/-!
# A GENERIC TYPE-CERTIFICATE CHECKER for the two-level top law: monomial faces by `decide`

Support file of the one-cut programme (crux `NoHeavyLowerTail`, stmt-CriticalPhenomena-4575; master-family line P2 = Sahi's algebraic route,
seat `prim-masterthm-p2` gen 22; memo `run/shared/lean/prim/prim-masterthm/FROM-prim-masterthm-p2-g22-SATURATION.md` §5, §8).  Definitions (computable
combinatorics on the 27 types + a trilinear form), no sorry; axioms standard.

SETTING.  For a nested pair `H_i ⊆ G_i` every point of the cube has a TYPE `t ∈ Ty = Fin 3 × Fin 3 × Fin 3` (`0` outside `G_i`, `1` in the shell, `2` in `H_i`);
`a t` = mass of the type.  A TERM is an integer coefficient with three type predicates; a list of terms `L` denotes both a cubic form in the type
masses, `evalL a L = Σ_k c_k · m(x_k) m(y_k) m(z_k)` (`m(P) = Σ_{t : P t} a t`), and an integer coefficient table `coefOf L t u v`.  `tpTerms` is the list of
the twelve terms of `T⁺ − E_3(G)` (compact form, homogenised with `m(true) = 1`).
* `evalL_eq_TS` — `evalL a L = Σ_{t,u,v} coefOf L t u v · a_t a_u a_v` (trilinear bookkeeping);
* `TS_symOf` — symmetrising the table does not change the form (times `6`);
* `check L F` — the DECIDABLE test "every ordered triple of types outside the forbidden set `F` has symmetrised coefficient `≥ 0`";
  `evalL_nonneg_of_check` — if it passes and the forbidden types carry no mass, `0 ≤ evalL a L`;
* `topForm_sub_sahiE3_eq_evalL` — THE BRIDGE: for a configuration, `T⁺(G,H) − E_3(G) = evalL a tpTerms` with `a` the type masses;
* **`sahiE3_le_topForm_of_check`** — for ANY forbidden-type predicate `F` with `check tpTerms F = true` (by `decide`, ≈ 20 000 cases) and every forbidden type empty
  in the configuration: `E_3(G) ≤ T⁺(G,H)`.  Every MONOMIAL FACE of the programme (memo §5) is an instance; e.g. `…MonomialFace` / `…MonomialFaceB` are
  `F = forbCoSunflower` / `F = forbAbsorbingBottoms` (`check_coSunflower`, `check_absorbingBottoms` by `decide`; the face theorems themselves are the
  already-landed `sahiE3_le_topForm_of_coSunflowerTops` / `sahiE3_le_topForm_of_absorbingBottoms`, not restated here).
HONEST LABEL: Kahn's Conjecture 5 / `SahiTwoLevelPlus` OPEN; this file is infrastructure (certificate checking), not a new inequality. [this work]
-/

noncomputable section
---------------
The "if it passes" line through the last line above: set these down exactly and add nothing else.

#### [Written solution]
  `evalL_nonneg_of_check` — if it passes and the forbidden types carry no mass, `0 ≤ evalL a L`;
* `topForm_sub_sahiE3_eq_evalL` — THE BRIDGE: for a configuration, `T⁺(G,H) − E_3(G) = evalL a tpTerms` with `a` the type masses;
* **`sahiE3_le_topForm_of_check`** — for ANY forbidden-type predicate `F` with `check tpTerms F = true` (by `decide`, ≈ 20 000 cases) and every forbidden type empty
  in the configuration: `E_3(G) ≤ T⁺(G,H)`.  Every MONOMIAL FACE of the programme (memo §5) is an instance; e.g. `…MonomialFace` / `…MonomialFaceB` are
  `F = forbCoSunflower` / `F = forbAbsorbingBottoms` (`check_coSunflower`, `check_absorbingBottoms` by `decide`; the face theorems themselves are the
  already-landed `sahiE3_le_topForm_of_coSunflowerTops` / `sahiE3_le_topForm_of_absorbingBottoms`, not restated here).
HONEST LABEL: Kahn's Conjecture 5 / `SahiTwoLevelPlus` OPEN; this file is infrastructure (certificate checking), not a new inequality. [this work]
-/

noncomputable section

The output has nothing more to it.